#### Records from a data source
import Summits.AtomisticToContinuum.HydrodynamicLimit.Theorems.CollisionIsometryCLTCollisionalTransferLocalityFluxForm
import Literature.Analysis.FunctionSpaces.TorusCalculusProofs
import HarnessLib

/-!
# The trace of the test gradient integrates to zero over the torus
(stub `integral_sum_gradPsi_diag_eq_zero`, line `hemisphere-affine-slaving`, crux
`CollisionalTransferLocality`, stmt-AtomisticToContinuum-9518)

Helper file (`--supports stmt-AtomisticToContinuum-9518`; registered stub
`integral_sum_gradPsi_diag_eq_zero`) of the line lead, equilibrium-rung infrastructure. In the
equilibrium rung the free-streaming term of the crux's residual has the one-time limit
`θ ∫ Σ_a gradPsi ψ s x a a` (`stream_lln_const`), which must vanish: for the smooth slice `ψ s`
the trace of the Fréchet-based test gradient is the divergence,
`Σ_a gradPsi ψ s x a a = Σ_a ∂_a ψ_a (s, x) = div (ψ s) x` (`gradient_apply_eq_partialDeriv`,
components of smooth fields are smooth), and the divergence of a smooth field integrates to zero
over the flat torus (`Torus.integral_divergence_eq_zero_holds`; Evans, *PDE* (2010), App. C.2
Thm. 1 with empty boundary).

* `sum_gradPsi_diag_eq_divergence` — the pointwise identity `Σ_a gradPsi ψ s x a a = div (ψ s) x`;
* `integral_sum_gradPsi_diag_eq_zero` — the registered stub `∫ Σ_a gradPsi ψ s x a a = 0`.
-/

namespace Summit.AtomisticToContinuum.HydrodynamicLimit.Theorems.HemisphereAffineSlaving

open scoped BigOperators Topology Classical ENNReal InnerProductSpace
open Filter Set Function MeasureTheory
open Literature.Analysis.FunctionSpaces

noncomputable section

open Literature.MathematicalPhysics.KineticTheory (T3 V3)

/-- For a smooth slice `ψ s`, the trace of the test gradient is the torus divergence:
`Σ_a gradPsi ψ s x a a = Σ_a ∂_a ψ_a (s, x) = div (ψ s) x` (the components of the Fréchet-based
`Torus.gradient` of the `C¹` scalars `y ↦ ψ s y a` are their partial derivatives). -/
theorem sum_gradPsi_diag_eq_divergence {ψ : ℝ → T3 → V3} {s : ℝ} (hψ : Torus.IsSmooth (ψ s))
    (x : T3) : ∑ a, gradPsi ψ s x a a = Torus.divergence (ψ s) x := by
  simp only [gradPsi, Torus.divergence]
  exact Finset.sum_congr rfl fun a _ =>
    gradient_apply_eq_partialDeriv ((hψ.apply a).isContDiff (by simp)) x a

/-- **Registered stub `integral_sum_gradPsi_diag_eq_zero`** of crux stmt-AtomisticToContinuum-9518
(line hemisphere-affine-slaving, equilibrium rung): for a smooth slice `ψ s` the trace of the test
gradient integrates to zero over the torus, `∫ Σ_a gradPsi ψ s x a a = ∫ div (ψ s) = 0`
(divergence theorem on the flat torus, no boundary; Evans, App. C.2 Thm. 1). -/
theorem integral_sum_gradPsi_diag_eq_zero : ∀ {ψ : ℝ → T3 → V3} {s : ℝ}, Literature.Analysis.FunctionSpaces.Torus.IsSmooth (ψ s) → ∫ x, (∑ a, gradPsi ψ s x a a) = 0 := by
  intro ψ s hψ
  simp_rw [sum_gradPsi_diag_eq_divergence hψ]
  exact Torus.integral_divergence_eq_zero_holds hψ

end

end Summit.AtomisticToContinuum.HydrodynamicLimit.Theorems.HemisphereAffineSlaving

...

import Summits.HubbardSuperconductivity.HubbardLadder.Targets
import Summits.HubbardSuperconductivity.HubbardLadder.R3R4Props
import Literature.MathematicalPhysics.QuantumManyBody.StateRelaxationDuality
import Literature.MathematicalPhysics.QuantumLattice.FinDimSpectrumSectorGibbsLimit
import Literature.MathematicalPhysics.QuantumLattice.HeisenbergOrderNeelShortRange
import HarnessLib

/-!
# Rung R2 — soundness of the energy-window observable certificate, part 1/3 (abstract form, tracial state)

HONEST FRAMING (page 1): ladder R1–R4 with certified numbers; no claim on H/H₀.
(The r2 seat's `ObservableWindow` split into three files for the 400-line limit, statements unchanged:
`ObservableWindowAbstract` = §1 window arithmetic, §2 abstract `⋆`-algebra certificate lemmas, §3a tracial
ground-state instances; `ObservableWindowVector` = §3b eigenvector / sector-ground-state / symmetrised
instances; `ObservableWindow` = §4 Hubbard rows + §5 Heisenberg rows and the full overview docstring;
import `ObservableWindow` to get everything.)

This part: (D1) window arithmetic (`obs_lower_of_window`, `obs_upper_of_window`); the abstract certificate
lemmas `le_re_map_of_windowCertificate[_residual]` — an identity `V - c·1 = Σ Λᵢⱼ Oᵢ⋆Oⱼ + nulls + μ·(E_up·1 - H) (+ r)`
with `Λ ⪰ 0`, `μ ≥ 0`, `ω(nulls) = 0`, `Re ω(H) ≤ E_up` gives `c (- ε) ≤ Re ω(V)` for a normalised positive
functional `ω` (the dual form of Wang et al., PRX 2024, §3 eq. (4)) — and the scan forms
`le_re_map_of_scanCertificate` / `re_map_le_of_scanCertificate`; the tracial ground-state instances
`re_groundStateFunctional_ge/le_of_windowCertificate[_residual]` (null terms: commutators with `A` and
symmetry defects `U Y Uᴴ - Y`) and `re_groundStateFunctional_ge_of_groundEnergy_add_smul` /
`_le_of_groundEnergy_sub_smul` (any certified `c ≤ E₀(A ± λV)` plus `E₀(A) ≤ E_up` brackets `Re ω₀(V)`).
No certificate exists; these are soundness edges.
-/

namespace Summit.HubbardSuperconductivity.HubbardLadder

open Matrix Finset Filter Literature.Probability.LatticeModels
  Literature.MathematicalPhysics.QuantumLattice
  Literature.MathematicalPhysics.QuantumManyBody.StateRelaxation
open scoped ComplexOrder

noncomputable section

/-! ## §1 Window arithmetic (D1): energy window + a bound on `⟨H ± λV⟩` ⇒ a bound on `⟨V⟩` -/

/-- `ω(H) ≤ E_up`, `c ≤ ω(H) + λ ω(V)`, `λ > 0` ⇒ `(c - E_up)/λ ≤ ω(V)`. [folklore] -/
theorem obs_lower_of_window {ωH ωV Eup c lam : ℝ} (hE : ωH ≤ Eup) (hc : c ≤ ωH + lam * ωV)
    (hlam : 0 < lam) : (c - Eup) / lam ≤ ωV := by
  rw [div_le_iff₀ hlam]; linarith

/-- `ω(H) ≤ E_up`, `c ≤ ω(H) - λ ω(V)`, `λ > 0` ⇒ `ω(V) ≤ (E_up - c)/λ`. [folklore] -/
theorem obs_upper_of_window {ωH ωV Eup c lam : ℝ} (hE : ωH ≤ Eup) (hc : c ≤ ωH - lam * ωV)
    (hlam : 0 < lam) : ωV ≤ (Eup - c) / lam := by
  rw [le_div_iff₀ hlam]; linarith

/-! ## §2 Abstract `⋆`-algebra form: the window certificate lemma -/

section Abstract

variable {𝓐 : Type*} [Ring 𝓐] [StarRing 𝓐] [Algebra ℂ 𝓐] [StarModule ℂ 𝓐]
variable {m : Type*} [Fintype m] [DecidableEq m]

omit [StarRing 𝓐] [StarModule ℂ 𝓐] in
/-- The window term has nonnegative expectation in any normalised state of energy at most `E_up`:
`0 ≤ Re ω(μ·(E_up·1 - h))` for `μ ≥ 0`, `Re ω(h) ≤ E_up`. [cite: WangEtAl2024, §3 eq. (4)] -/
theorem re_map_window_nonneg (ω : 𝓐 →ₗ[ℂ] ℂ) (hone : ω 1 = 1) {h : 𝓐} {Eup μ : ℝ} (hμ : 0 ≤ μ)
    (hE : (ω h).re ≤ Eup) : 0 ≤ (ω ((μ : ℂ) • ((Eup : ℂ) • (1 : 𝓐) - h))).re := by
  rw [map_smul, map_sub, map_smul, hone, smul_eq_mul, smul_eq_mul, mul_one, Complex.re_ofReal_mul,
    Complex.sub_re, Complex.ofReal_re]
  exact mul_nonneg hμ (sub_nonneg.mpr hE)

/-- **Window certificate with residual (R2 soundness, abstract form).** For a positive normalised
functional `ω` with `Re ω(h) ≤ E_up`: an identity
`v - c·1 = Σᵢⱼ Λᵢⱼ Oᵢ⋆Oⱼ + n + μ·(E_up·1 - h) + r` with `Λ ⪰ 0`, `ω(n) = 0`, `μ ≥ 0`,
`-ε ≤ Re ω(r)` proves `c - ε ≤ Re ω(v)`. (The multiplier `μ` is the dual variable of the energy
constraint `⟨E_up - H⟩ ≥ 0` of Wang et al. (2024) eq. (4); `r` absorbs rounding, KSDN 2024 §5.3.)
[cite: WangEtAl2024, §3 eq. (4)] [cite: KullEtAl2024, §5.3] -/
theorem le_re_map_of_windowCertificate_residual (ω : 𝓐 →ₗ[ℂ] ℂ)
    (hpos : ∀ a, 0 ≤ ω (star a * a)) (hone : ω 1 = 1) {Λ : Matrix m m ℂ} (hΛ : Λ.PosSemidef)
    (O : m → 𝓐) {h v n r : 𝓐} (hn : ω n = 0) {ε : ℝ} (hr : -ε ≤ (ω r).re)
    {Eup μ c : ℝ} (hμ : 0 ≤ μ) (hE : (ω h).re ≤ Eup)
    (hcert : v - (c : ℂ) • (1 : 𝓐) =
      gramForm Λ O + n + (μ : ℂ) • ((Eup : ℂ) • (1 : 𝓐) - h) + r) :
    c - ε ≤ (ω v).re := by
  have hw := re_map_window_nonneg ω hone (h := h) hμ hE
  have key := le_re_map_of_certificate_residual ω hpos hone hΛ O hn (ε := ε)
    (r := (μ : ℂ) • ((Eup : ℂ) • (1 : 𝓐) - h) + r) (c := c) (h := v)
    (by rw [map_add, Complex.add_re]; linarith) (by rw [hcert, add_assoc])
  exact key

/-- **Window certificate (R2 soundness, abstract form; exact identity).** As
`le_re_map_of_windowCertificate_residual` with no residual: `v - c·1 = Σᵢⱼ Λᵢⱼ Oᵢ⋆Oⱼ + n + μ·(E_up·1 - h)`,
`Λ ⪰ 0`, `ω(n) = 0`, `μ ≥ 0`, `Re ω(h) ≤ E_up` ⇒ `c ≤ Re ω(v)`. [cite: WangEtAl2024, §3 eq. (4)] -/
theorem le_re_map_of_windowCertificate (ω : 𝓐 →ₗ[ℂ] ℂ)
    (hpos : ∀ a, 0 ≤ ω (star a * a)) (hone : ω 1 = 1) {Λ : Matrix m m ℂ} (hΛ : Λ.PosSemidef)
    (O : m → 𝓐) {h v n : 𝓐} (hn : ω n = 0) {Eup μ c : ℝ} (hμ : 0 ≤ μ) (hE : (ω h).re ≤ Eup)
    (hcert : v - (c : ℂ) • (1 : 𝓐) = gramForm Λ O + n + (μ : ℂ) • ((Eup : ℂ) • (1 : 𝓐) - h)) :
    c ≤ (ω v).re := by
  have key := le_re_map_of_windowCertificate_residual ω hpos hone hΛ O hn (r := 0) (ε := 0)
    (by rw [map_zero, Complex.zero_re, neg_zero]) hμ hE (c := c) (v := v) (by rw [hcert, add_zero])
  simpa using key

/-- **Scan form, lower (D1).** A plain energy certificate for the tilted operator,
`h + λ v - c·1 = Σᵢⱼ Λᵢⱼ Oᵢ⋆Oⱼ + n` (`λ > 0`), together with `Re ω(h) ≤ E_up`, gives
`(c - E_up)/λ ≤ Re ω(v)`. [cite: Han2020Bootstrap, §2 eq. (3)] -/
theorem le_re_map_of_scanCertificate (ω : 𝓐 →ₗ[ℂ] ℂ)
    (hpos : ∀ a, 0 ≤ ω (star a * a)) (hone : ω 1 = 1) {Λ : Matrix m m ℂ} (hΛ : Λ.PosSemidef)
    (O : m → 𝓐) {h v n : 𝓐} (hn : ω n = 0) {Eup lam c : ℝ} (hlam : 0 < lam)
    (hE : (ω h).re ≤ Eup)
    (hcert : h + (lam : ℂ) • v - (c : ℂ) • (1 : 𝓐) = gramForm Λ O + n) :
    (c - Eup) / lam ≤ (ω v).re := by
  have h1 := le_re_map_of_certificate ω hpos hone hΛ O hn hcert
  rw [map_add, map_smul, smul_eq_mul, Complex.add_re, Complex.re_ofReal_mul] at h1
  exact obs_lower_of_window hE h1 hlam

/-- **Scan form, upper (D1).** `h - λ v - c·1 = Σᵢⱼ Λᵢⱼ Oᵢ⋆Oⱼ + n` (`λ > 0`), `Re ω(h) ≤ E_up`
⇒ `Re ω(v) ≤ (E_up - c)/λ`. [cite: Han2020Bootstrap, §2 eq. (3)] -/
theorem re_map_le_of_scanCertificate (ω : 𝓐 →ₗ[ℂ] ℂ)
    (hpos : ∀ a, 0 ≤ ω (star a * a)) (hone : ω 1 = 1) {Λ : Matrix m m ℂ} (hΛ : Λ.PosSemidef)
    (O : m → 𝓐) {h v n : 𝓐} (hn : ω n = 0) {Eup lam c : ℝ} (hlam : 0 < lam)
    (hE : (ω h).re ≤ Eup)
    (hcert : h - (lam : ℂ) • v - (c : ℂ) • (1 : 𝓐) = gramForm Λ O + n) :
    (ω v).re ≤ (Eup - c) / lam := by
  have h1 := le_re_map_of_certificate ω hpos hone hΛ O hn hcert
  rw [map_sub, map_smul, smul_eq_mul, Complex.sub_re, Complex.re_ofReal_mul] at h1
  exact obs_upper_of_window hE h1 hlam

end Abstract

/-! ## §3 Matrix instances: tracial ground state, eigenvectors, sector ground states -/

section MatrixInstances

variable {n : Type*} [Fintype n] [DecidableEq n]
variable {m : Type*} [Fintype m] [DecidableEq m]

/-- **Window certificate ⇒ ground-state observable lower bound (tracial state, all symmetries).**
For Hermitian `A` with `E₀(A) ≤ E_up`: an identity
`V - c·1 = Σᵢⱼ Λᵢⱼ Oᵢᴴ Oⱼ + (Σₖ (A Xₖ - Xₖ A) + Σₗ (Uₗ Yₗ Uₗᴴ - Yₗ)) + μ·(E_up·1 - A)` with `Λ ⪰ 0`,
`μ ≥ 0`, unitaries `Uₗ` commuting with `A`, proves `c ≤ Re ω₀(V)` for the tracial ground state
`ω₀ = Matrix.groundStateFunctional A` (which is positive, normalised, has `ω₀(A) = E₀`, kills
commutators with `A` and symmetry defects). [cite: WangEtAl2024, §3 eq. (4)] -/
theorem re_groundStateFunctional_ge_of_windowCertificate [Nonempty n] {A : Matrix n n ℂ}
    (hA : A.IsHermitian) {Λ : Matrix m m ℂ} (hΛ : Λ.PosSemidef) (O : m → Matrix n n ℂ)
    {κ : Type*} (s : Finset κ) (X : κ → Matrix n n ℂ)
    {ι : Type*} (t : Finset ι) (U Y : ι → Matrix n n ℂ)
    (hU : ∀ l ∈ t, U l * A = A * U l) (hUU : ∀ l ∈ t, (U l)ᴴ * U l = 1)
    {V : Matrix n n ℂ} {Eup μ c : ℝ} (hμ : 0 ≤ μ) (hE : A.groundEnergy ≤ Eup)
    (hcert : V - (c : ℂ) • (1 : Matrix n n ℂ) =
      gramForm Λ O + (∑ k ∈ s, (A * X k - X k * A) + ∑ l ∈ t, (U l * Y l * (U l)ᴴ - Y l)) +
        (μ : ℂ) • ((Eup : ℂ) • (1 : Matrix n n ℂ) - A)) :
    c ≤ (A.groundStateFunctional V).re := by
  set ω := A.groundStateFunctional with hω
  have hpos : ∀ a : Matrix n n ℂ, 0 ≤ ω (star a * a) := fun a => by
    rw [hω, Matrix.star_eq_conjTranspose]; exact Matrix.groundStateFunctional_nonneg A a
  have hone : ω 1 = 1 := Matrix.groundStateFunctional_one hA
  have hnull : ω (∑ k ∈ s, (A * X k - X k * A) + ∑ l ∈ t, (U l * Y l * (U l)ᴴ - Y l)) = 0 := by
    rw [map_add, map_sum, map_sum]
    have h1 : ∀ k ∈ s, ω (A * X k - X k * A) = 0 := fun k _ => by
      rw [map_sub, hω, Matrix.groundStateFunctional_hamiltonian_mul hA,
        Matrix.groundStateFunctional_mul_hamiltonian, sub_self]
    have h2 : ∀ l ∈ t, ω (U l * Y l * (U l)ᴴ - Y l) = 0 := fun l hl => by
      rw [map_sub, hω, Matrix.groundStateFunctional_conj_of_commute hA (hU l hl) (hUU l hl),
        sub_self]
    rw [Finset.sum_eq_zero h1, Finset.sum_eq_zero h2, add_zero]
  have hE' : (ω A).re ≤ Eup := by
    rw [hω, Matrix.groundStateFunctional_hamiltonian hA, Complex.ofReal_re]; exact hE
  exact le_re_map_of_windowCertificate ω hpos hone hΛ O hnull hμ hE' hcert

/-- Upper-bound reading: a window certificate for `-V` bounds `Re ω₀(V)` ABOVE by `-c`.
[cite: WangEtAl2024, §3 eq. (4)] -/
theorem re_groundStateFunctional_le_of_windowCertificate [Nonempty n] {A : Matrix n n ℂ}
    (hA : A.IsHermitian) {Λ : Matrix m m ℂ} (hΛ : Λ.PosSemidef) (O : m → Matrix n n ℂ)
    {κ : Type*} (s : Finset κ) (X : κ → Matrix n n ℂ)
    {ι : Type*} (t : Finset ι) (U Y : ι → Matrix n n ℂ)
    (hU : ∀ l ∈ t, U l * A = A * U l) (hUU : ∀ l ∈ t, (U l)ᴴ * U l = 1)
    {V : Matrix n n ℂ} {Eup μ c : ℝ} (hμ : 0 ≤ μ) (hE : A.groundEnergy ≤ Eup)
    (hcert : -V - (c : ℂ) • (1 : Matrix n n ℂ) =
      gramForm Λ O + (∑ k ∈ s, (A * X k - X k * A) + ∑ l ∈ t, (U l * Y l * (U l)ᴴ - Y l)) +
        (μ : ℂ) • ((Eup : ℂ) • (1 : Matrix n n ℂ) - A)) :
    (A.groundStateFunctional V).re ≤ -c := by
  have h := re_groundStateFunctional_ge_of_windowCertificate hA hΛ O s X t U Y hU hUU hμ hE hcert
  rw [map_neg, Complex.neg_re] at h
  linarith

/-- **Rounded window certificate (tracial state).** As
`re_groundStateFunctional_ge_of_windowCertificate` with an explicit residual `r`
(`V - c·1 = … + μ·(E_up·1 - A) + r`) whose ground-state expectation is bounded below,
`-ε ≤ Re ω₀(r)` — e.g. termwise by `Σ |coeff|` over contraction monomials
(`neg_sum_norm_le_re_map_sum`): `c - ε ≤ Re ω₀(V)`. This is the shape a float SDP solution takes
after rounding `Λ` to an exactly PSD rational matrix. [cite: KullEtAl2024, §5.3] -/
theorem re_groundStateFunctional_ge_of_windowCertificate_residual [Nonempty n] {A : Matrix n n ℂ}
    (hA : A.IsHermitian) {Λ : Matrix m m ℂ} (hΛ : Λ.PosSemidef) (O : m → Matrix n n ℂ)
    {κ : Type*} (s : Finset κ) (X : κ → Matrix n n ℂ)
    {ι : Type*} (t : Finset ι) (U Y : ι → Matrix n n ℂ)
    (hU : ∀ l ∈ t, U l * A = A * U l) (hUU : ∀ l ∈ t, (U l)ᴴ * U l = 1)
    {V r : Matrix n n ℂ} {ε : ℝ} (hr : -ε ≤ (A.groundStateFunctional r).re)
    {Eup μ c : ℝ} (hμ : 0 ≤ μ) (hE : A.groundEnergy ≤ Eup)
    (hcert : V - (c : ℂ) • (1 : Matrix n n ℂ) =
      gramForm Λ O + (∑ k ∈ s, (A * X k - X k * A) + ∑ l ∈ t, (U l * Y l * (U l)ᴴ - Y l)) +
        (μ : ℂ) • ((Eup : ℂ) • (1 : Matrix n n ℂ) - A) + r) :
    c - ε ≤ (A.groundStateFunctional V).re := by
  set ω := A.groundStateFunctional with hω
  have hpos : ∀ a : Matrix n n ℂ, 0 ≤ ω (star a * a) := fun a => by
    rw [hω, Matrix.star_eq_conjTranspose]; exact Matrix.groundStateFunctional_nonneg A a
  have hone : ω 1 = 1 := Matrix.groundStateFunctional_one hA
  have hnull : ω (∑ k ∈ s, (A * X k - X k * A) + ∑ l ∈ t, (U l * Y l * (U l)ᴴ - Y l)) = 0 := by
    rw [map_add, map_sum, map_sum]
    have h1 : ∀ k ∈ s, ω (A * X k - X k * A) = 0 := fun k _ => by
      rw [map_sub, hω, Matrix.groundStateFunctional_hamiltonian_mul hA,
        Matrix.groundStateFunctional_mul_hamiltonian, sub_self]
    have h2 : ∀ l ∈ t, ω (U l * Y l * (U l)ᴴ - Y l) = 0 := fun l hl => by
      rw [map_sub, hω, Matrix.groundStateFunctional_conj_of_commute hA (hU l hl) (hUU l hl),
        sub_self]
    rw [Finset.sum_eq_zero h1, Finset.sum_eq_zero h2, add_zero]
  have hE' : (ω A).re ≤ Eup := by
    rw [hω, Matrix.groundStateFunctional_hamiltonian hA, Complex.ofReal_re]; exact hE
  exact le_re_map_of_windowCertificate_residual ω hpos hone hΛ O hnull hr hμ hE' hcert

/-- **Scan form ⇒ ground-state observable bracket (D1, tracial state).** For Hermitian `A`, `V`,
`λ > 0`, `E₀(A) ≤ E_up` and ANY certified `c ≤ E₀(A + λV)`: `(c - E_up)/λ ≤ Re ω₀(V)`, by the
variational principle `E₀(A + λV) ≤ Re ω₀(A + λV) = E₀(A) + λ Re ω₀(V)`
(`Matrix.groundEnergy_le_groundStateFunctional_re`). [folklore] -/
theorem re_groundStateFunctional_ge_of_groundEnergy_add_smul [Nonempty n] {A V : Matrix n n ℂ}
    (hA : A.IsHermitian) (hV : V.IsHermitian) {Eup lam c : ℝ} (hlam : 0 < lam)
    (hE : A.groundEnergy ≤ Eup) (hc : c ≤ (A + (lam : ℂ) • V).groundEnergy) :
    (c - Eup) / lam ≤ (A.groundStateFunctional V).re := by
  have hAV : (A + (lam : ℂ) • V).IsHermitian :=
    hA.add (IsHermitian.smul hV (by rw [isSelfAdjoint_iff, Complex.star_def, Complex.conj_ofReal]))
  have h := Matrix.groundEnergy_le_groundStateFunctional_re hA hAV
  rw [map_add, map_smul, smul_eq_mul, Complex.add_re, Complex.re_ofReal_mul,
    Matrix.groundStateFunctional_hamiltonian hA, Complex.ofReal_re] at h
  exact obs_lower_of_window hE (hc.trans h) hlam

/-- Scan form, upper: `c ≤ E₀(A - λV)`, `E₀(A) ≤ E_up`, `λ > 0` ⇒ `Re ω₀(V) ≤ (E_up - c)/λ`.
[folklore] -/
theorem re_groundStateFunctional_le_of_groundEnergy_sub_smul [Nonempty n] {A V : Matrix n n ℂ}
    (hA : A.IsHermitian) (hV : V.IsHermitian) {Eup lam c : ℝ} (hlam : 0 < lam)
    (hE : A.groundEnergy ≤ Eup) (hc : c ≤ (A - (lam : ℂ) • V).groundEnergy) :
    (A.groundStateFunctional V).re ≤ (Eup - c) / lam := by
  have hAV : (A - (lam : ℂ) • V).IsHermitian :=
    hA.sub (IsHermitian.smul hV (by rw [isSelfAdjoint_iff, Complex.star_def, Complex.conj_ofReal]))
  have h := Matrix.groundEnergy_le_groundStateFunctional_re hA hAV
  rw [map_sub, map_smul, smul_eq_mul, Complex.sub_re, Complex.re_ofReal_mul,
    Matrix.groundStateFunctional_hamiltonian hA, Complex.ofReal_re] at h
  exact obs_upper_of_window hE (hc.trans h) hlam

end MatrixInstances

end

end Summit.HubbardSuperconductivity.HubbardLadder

#### What you need to do
Filter by the word "Fréchet": copy every line of the data that holds it.

#### Solution to the exercise
the trace of the Fréchet-based test gradient is the divergence,
`Σ_a gradPsi ψ s x a a = Σ_a ∂_a ψ_a (s, x) = div (ψ s) x` (the components of the Fréchet-based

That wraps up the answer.